I just deleted the pools & recreated them new. I created 3 new plots. I think you're right, they are copying, but the process is going really slowly... If you have any ideas what could be causing this, please let me know....

Thank you for your help,

NewSunSEO commented 1 year ago

The plots were moving really slowly, but then the CLI disconnected from being inactive for 5 minutes & the copying process stopped when it disconnected...

NOT-MOVING-PLOTS-06

NewSunSEO commented 1 year ago

I deleted all the previous plots I had & started over. The disks were empty, they were definitely not full....

madMAx43v3r commented 1 year ago

I have no idea about TrueNAS sorry, try to ask for help on my discord https://discord.gg/BswFhNkMzY

NewSunSEO commented 1 year ago

Hello madMAx43v3r, I've made some progress & have around 170TiB farming so far, but still having an issue. I changed the Intel P3700 NVME drive, from being a share in TrueNAS, to being directly pass-through to the plotter VM. I am getting 2.5 minute plot creations now, but they are not copying from -t to -d. Both -t & -d are writable. I can create plots directly to both the -t or -d directories. But at this point, the plots just stay in -t and they do not move to -d.
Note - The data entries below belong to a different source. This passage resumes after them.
/-- **THE STEP OF THE JOINT FOREST AT A ROOT-TYPE HOST WITH WAITING MEMBERS.** See the module docstring.
[cite: BierstoneGrigorievMilmanWlodarczyk2011, Def. 3.1.3; §4 Step 2b] [cite: Hauser2010, §§F–G]
[cite: GortzWedhorn2020, Prop. 13.91] -/
theorem joint_forest_step_waiting [IsLocallyNoetherian Z] [IsAlgClosed K] (Zc : Z.IdealSheafData)
    (hπ : IsBlowup π Zc) (hB : IsBlowup B (AffineCoordBlowup.𝓘Λ 4 K (insert 0 (Fin.succ '' (S : Set (Fin 4))))))
    (hsq : ε.hom ≫ (B ∣_ ψ.opensRange) = (π ∣_ φ.opensRange) ≫ (φ.isoOpensRange.inv ≫ ψ.isoOpensRange.hom))
    (hC' : ((AffineCoordBlowup.𝓘Λ 4 K (insert 0 (Fin.succ '' (S : Set (Fin 4))))).comap ψ.opensRange.ι).comap
        (φ.isoOpensRange.inv ≫ ψ.isoOpensRange.hom) = Zc.comap φ.opensRange.ι)
    (M : MarkedIdeal Z) (hmult : M.mult = p) (hbd : M.boundary = []) (s : State K)
    (hK : ((controlledTransform B (AffineCoordBlowup.𝓘Λ 4 K (insert 0 (Fin.succ '' (S : Set (Fin 4)))))
        (hypSheaf p s.F) p).comap (B ⁻¹ᵁ ψ.opensRange).ι).comap ε.hom =
      (controlledTransform π Zc M.ideal p).comap (π ⁻¹ᵁ φ.opensRange).ι) (hS : IsPermissibleCentre p S s.F)
    (hsee : (AffineCoordBlowup.CΛ 4 K (insert 0 (Fin.succ '' (S : Set (Fin 4)))) : Set (P 4 K)) ⊆ Set.range ψ)
    (hT : IsClosed (φ '' (ψ ⁻¹' (AffineCoordBlowup.CΛ 4 K (insert 0 (Fin.succ '' (S : Set (Fin 4)))) : Set (P 4 K)))))
    (hψ : ∀ x : P 4 K, x ∈ Set.range ψ) (hφ : IsClosed (Set.range φ))
    (hsncZ : HasSNCWith M.boundary Zc)
    (Pl : Finset (Fin 4 × (Fin 4 → K) × Finset (Fin 4)))
    (hP1 : ∀ e ∈ Pl, e.1 ∈ S ∧ e.2.1 e.1 = 0 ∧ S ⊆ e.2.2 ∧ CentreBlowup.IsEquimultiplePoint p S e.1 e.2.1 s ∧
      IsPermissibleCentre p e.2.2 (CentreBlowup.step p S e.1 e.2.1 s).F)
    (hP2 : ∀ e ∈ Pl, ∀ e' ∈ Pl, e ≠ e' →
      (e.1 = e'.1 ∧ ∃ i ∈ e.2.2, i ∈ e'.2.2 ∧ e.2.1 i ≠ e'.2.1 i) ∨
      (e.1 ≠ e'.1 ∧ ((e'.2.1 e.1 = 0 ∧ e.1 ∈ e'.2.2) ∨ (e.2.1 e'.1 = 0 ∧ e'.1 ∈ e.2.2))))
    (L : Finset (Fin 4 × (Fin 4 → K)))
    (hP5 : ∀ (j' : Fin 4) (b' : Fin 4 → K), j' ∈ S → b' j' = 0 → (∀ k ∈ S, k < j' → b' k = 0) →
      CentreBlowup.IsEquimultiplePoint p S j' b' s →
      (∃ e ∈ Pl, e.1 = j' ∧ ∀ i ∈ e.2.2, b' i = e.2.1 i) ∨ (j', b') ∈ L)
    (Wt : Finset (Fin 4 × (Fin 4 → K) × Finset (Fin 4)))
    (hW1 : ∀ wt ∈ Wt, wt.1 ∈ S ∧ (∀ i ∈ S, wt.2.1 i = 0) ∧ S.erase wt.1 ⊆ wt.2.2 ∧ wt.1 ∉ wt.2.2 ∧
      IsPermissibleCentre p wt.2.2 (CentreBlowup.step p S wt.1 wt.2.1 s).F)
    (hW2 : ∀ wt ∈ Wt, ∀ wt' ∈ Wt, wt ≠ wt' → wt.1 = wt'.1 → ∃ i ∈ wt.2.2, i ∈ wt'.2.2 ∧ wt.2.1 i ≠ wt'.2.1 i)
    (hPW : ∀ e ∈ Pl, ∀ wt ∈ Wt, e.1 = wt.1 → ∃ i ∈ e.2.2, i ∈ wt.2.2 ∧ e.2.1 i ≠ wt.2.1 i) :
    ∃ kid wkid : Fin 4 × (Fin 4 → K) × Finset (Fin 4) → Closeds W,
      (∀ e ∈ Pl,
        Scheme.IsRegular (vanishingIdeal (kid e)).subscheme ∧
        HasSNCWith (M.transform π Zc).boundary (vanishingIdeal (kid e)) ∧
        (∃ (Y'' : Scheme.{0}) (φ'' : Y'' ⟶ W) (ψ'' : Y'' ⟶ P 4 K) (_ : IsOpenImmersion φ'') (_ : IsOpenImmersion ψ''),
          (M.transform π Zc).ideal.comap φ'' = (hypSheaf p (CentreBlowup.step p S e.1 e.2.1 s).F).comap ψ'' ∧
          (vanishingIdeal (kid e)).comap φ'' =
            (AffineCoordBlowup.𝓘Λ 4 K (insert 0 (Fin.succ '' ((e.2.2 : Finset (Fin 4)) : Set (Fin 4))))).comap ψ'' ∧
          (kid e : Set W) ⊆ Set.range φ'' ∧
          (AffineCoordBlowup.CΛ 4 K (insert 0 (Fin.succ '' ((e.2.2 : Finset (Fin 4)) : Set (Fin 4)))) : Set (P 4 K)) ⊆
            Set.range ψ'' ∧
          ∃ (idx₂ : W.IdealSheafData → Fin 4) (cst₂ : W.IdealSheafData → K),
            (∀ D₂ ∈ (M.transform π Zc).boundary,
              ((D₂.support : Set W) ∩ φ'' '' (ψ'' ⁻¹'
                (AffineCoordBlowup.CΛ 4 K (insert 0 (Fin.succ '' ((e.2.2 : Finset (Fin 4)) : Set (Fin 4)))) :
                  Set (P 4 K)))).Nonempty →
              D₂.comap φ'' = (ofIdealTop (Ideal.span {(γ 4 K).symm (X (idx₂ D₂).succ + C (cst₂ D₂))})).comap ψ'' ∧
                (idx₂ D₂ ∈ e.2.2 → cst₂ D₂ = 0)) ∧
            (∀ D₁ ∈ (M.transform π Zc).boundary, ∀ D₂ ∈ (M.transform π Zc).boundary,
              ((D₁.support : Set W) ∩ φ'' '' (ψ'' ⁻¹'
                (AffineCoordBlowup.CΛ 4 K (insert 0 (Fin.succ '' ((e.2.2 : Finset (Fin 4)) : Set (Fin 4)))) :
                  Set (P 4 K)))).Nonempty →
              ((D₂.support : Set W) ∩ φ'' '' (ψ'' ⁻¹'
                (AffineCoordBlowup.CΛ 4 K (insert 0 (Fin.succ '' ((e.2.2 : Finset (Fin 4)) : Set (Fin 4)))) :
                  Set (P 4 K)))).Nonempty →
              idx₂ D₁ = idx₂ D₂ → D₁ = D₂)) ∧
        (kid e : Set W) ⊆ π ⁻¹' (φ '' (ψ ⁻¹'
          (AffineCoordBlowup.CΛ 4 K (insert 0 (Fin.succ '' (S : Set (Fin 4)))) : Set (P 4 K)))) ∧
        (kid e : Set W).Nonempty) ∧
      (∀ wt ∈ Wt,
        Scheme.IsRegular (vanishingIdeal (wkid wt)).subscheme ∧
        HasSNCWith (M.transform π Zc).boundary (vanishingIdeal (wkid wt)) ∧
        (∃ (Y'' : Scheme.{0}) (φ'' : Y'' ⟶ W) (ψ'' : Y'' ⟶ P 4 K) (_ : IsOpenImmersion φ'') (_ : IsOpenImmersion ψ''),
          (M.transform π Zc).ideal.comap φ'' = (hypSheaf p (CentreBlowup.step p S wt.1 wt.2.1 s).F).comap ψ'' ∧
          (vanishingIdeal (wkid wt)).comap φ'' =
            (AffineCoordBlowup.𝓘Λ 4 K (insert 0 (Fin.succ '' ((wt.2.2 : Finset (Fin 4)) : Set (Fin 4))))).comap ψ'' ∧
          (wkid wt : Set W) ⊆ Set.range φ'' ∧
          (AffineCoordBlowup.CΛ 4 K (insert 0 (Fin.succ '' ((wt.2.2 : Finset (Fin 4)) : Set (Fin 4)))) : Set (P 4 K)) ⊆
            Set.range ψ'' ∧
          ∃ (idx₂ : W.IdealSheafData → Fin 4) (cst₂ : W.IdealSheafData → K),
            (∀ D₂ ∈ (M.transform π Zc).boundary,
              ((D₂.support : Set W) ∩ φ'' '' (ψ'' ⁻¹'
                (AffineCoordBlowup.CΛ 4 K (insert 0 (Fin.succ '' ((wt.2.2 : Finset (Fin 4)) : Set (Fin 4)))) :
                  Set (P 4 K)))).Nonempty →
              D₂.comap φ'' = (ofIdealTop (Ideal.span {(γ 4 K).symm (X (idx₂ D₂).succ + C (cst₂ D₂))})).comap ψ'' ∧
                (idx₂ D₂ ∈ wt.2.2 → cst₂ D₂ = 0)) ∧
            (∀ D₁ ∈ (M.transform π Zc).boundary, ∀ D₂ ∈ (M.transform π Zc).boundary,
              ((D₁.support : Set W) ∩ φ'' '' (ψ'' ⁻¹'
                (AffineCoordBlowup.CΛ 4 K (insert 0 (Fin.succ '' ((wt.2.2 : Finset (Fin 4)) : Set (Fin 4)))) :
                  Set (P 4 K)))).Nonempty →
              ((D₂.support : Set W) ∩ φ'' '' (ψ'' ⁻¹'
                (AffineCoordBlowup.CΛ 4 K (insert 0 (Fin.succ '' ((wt.2.2 : Finset (Fin 4)) : Set (Fin 4)))) :
                  Set (P 4 K)))).Nonempty →
              idx₂ D₁ = idx₂ D₂ → D₁ = D₂)) ∧
        (∀ w ∈ (wkid wt : Set W),
          π w ∈ φ '' (ψ ⁻¹' {x : P 4 K | ∀ i ∈ wt.2.2, (X i.succ - C (wt.2.1 i) : A 4 K) ∈ x.asIdeal})) ∧
        (wkid wt : Set W).Nonempty) ∧
      (∀ e ∈ Pl, ∀ e' ∈ Pl, e ≠ e' → Disjoint (kid e : Set W) (kid e' : Set W)) ∧
      (∀ e ∈ Pl, ∀ wt ∈ Wt, Disjoint (kid e : Set W) (wkid wt : Set W)) ∧
      (∀ wt ∈ Wt, ∀ wt' ∈ Wt, wt ≠ wt' → Disjoint (wkid wt : Set W) (wkid wt' : Set W)) ∧
      (∀ w : W, IsClosed ({w} : Set W) →
        π w ∈ φ '' (ψ ⁻¹' (AffineCoordBlowup.CΛ 4 K (insert 0 (Fin.succ '' (S : Set (Fin 4)))) : Set (P 4 K))) →
        (p : ℕ∞) ≤ idealOrder (M.transform π Zc).ideal w →
        (∃ e ∈ Pl, w ∈ (kid e : Set W)) ∨
        ∃ l ∈ L, l.1 ∈ S ∧ l.2 l.1 = 0 ∧ CentreBlowup.IsEquimultiplePoint p S l.1 l.2 s ∧
          ∃ (Y' : Scheme.{0}) (φ' : Y' ⟶ W) (ψ' : Y' ⟶ P 4 K) (_ : IsOpenImmersion φ') (_ : IsOpenImmersion ψ')
            (y' : Y'), φ' y' = w ∧ ψ' y' = ξ 4 K ∧
            (M.transform π Zc).ideal.comap φ' = (hypSheaf p (CentreBlowup.step p S l.1 l.2 s).F).comap ψ') ∧
      (∀ w : W, IsClosed ({w} : Set W) → (p : ℕ∞) ≤ idealOrder (M.transform π Zc).ideal w →
        π w ∉ φ '' (ψ ⁻¹' (AffineCoordBlowup.CΛ 4 K (insert 0 (Fin.succ '' (S : Set (Fin 4)))) : Set (P 4 K))) →
        ∀ wt ∈ Wt, π w ∈ φ '' (ψ ⁻¹' {x : P 4 K | ∀ i ∈ wt.2.2, (X i.succ - C (wt.2.1 i) : A 4 K) ∈ x.asIdeal}) →
          w ∈ (wkid wt : Set W)) ∧
      {w : W | IsClosed ({w} : Set W) ∧
        π w ∈ φ '' (ψ ⁻¹' (AffineCoordBlowup.CΛ 4 K (insert 0 (Fin.succ '' (S : Set (Fin 4)))) : Set (P 4 K))) ∧
        (p : ℕ∞) ≤ idealOrder (M.transform π Zc).ideal w ∧ ∀ e ∈ Pl, w ∉ (kid e : Set W)}.Finite := by
  classical
  -- the children, through the given `ε`, with their model descriptions
  obtain ⟨kid, hkid, hkdisj, hkcover, hkfin⟩ := joint_forest_step_model φ ψ ε Zc hπ hB hsq hC' M hmult s hK hS hsee hT
    hsncZ (fun _ => 0) (fun _ => 0) (fun D hD => by simp [hbd] at hD) (fun D hD => by simp [hbd] at hD) Pl hP1 hP2 L hP5
  -- the waiting kids
  have wkidEx := fun (wt : Fin 4 × (Fin 4 → K) × Finset (Fin 4)) (hwt : wt ∈ Wt) =>
    waiting_kid_package_of_iso φ ψ ε Zc hπ hB hsq hC' M hmult hbd s hK hS.2 hsee hT hψ hφ hsncZ (hW1 wt hwt).1
      ((hW1 wt hwt).2.1 _ (hW1 wt hwt).1) (hW1 wt hwt).2.1 (hW1 wt hwt).2.2.1 (hW1 wt hwt).2.2.2.1
  let wkid : Fin 4 × (Fin 4 → K) × Finset (Fin 4) → Closeds W := fun wt =>
    if hwt : wt ∈ Wt then (wkidEx wt hwt).choose else ⊥
  have hwkid : ∀ wt (hwt : wt ∈ Wt), wkid wt = (wkidEx wt hwt).choose := fun wt hwt => dif_pos hwt
  refine ⟨kid, wkid, fun e he => ?_, fun wt hwt => ?_, hkdisj, fun e he wt hwt => ?_, fun wt hwt wt' hwt' hne => ?_,
    hkcover, fun w hw hord hoff wt hwt hwT => ?_, hkfin⟩
  · -- data of a child
    obtain ⟨hreg, hsnc, hzig, hover, hne, -⟩ := hkid e he
    exact ⟨hreg, hsnc, hzig, hover, hne⟩
  · -- data of a waiting kid
    rw [hwkid wt hwt]
    obtain ⟨Θ, -, -, -, hproj, hne, hreg, hsnc, hzig⟩ := (wkidEx wt hwt).choose_spec
    exact ⟨hreg, hsnc, hzig, hproj, hne⟩
  · -- a child and a waiting kid are disjoint
    rw [hwkid wt hwt]
    obtain ⟨-, -, -, hover, -, Θ, hs, hc, hmem⟩ := hkid e he
    obtain ⟨Θ', hs', hc', hmem', -⟩ := (wkidEx wt hwt).choose_spec
    have hsR : ∀ k : Fin 4, (Θ : A 4 K →+* A 4 K) (X k.succ) = X k.succ + C (e.2.1 k) := fun k => hs k
    have hsR' : ∀ k : Fin 4, (Θ' : A 4 K →+* A 4 K) (X k.succ) = X k.succ + C (wt.2.1 k) := fun k => hs' k
    have hCR : ∀ r : K, (Θ : A 4 K →+* A 4 K) (C r) = C r := fun r => Θ.commutes r
    have hCR' : ∀ r : K, (Θ' : A 4 K →+* A 4 K) (C r) = C r := fun r => Θ'.commutes r
    rw [Set.disjoint_left]
    intro w hw hw'
    have hwV : w ∈ π ⁻¹ᵁ φ.opensRange := by
      obtain ⟨y, -, hy⟩ := hover hw
      exact ⟨y, hy⟩
    have h1 := (hmem w hwV).mp hw
    have h2 := (hmem' w hwV).mp hw'
    by_cases hjj : e.1 = wt.1
    · -- same chart, separated on `S″ ∩ T`
      obtain ⟨i, hi, hi', hbi⟩ := hPW e he wt hwt hjj
      obtain ⟨j, b, S''⟩ := e
      obtain ⟨j', c, T⟩ := wt
      simp only at hjj hi hi' hbi hsR hsR' h1 h2
      subst hjj
      exact Set.disjoint_left.mp (ChartDictionary.disjoint_image_CΛ_chart_of_ne (hP1 _ he).1 hCR hsR hCR' hsR' hB
        hi hi' hbi) h1 h2
    · -- different charts: the waiting kid is re-centred at `c` with `c_{j} = 0`, and `j ∈ T`
      have hjT : e.1 ∈ wt.2.2 := (hW1 wt hwt).2.2.1 (Finset.mem_erase.mpr ⟨hjj, (hP1 e he).1⟩)
      exact Set.disjoint_left.mp (ChartDictionary.disjoint_image_CΛ_chart_of_ne_chart (hP1 e he).1 (hW1 wt hwt).1
        hjj hsR' ((hW1 wt hwt).2.1 _ (hP1 e he).1) hB hjT) h1 h2
  · -- two waiting kids are disjoint
    rw [hwkid wt hwt, hwkid wt' hwt']
    obtain ⟨Θ, hs, hc, hmem, hproj, -⟩ := (wkidEx wt hwt).choose_spec
    obtain ⟨Θ', hs', hc', hmem', -⟩ := (wkidEx wt' hwt').choose_spec
    have hsR : ∀ k : Fin 4, (Θ : A 4 K →+* A 4 K) (X k.succ) = X k.succ + C (wt.2.1 k) := fun k => hs k
    have hsR' : ∀ k : Fin 4, (Θ' : A 4 K →+* A 4 K) (X k.succ) = X k.succ + C (wt'.2.1 k) := fun k => hs' k
    have hCR : ∀ r : K, (Θ : A 4 K →+* A 4 K) (C r) = C r := fun r => Θ.commutes r
    have hCR' : ∀ r : K, (Θ' : A 4 K →+* A 4 K) (C r) = C r := fun r => Θ'.commutes r
    rw [Set.disjoint_left]
    intro w hw hw'
    have hwV : w ∈ π ⁻¹ᵁ φ.opensRange := by
      obtain ⟨y, -, hy⟩ := hproj w hw
      exact ⟨y, hy⟩
    have h1 := (hmem w hwV).mp hw
    have h2 := (hmem' w hwV).mp hw'
    by_cases hjj : wt.1 = wt'.1
    · -- same chart, separated on `T ∩ T′`
      obtain ⟨i, hi, hi', hbi⟩ := hW2 wt hwt wt' hwt' hne hjj
      obtain ⟨j, c, T⟩ := wt
      obtain ⟨j', c', T'⟩ := wt'
      simp only at hjj hi hi' hbi hsR hsR' h1 h2
      subst hjj
      exact Set.disjoint_left.mp (ChartDictionary.disjoint_image_CΛ_chart_of_ne (hW1 _ hwt).1 hCR hsR hCR' hsR' hB
        hi hi' hbi) h1 h2
    · -- different charts: automatic
      have hjT : wt.1 ∈ wt'.2.2 := (hW1 wt' hwt').2.2.1 (Finset.mem_erase.mpr ⟨hjj, (hW1 wt hwt).1⟩)
      exact Set.disjoint_left.mp (ChartDictionary.disjoint_image_CΛ_chart_of_ne_chart (hW1 wt hwt).1 (hW1 wt' hwt').1
        hjj hsR' ((hW1 wt' hwt').2.1 _ (hW1 wt hwt).1) hB hjT) h1 h2
  · -- a closed order-`p` point off the host over the waiting coordinates lies on the waiting kid
    rw [hwkid wt hwt]
    obtain ⟨Θ, hs, hc, hmem, -⟩ := (wkidEx wt hwt).choose_spec
    have hwV : w ∈ π ⁻¹ᵁ φ.opensRange := by
      obtain ⟨y, -, hy⟩ := hwT
      exact ⟨y, hy⟩
    rw [hmem w hwV]
    exact ιε_mem_image_CΛ_of_off_host φ ψ ε Zc hB hsq M hmult s hK hS.2 (hW1 wt hwt).1 (hW1 wt hwt).2.1
      (hW1 wt hwt).2.2.1 (hW1 wt hwt).2.2.2.1 hs (hW1 wt hwt).2.2.2.2.2 hc hw hwV hord hoff hwT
This is what I am using, testing creating 3 plots at a time right now:

./cuda_plot_k32 -n 3 -C 8 -S 4 -t /mnt/plots/ -d /mnt/pool1/ -c xxx -d xxx

I can't find anything else so far to help with this.

Thank you,

NewSunSEO commented 1 year ago

ls -l /mnt/plots total 224319804 -rw-rw-r-- 1 chia chia 76594369368 May 31 08:28 plot-k32-c8-2023-05-31-08-22-f7c6751af4f53a20f4400ea5e998b5eaf14203e95ba1a0222b9ef4c67d430606.plot -rw-rw-r-- 1 chia chia 76585876024 May 31 08:31 plot-k32-c8-2023-05-31-08-28-48870c7d3c49e4396b5101a7c899c440aba8cd8fb1b4143427a1cf419d59dbf9.plot -rw-rw-r-- 1 chia chia 76523226576 May 31 08:34 plot-k32-c8-2023-05-31-08-30-0a67fc25946775c815196b345c274f16098f0224a70b0030a60ec95ba4596194.plot

NewSunSEO commented 1 year ago

-rw-rw-r-- 1 chia chia 76594369368 May 31 08:28 plot-k32-c8-2023-05-31-08-22-f7c6751af4f53a20f4400ea5e998b5eaf14203e95ba1a0222b9ef4c67d430606.plot -rw-rw-r-- 1 chia chia 76585876024 May 31 08:31 plot-k32-c8-2023-05-31-08-28-48870c7d3c49e4396b5101a7c899c440aba8cd8fb1b4143427a1cf419d59dbf9.plot -rw-rw-r-- 1 chia chia 76523226576 May 31 08:34 plot-k32-c8-2023-05-31-08-30-0a67fc25946775c815196b345c274f16098f0224a70b0030a60ec95ba4596194.plot

NewSunSEO commented 1 year ago

That was the -t directory /mnt/plots. The -d directory has the same permissions set.

NewSunSEO commented 1 year ago

I formatted the NVME like this: sudo mkfs.ext4 /dev/nvme0n1. Maybe it needs to be a different format?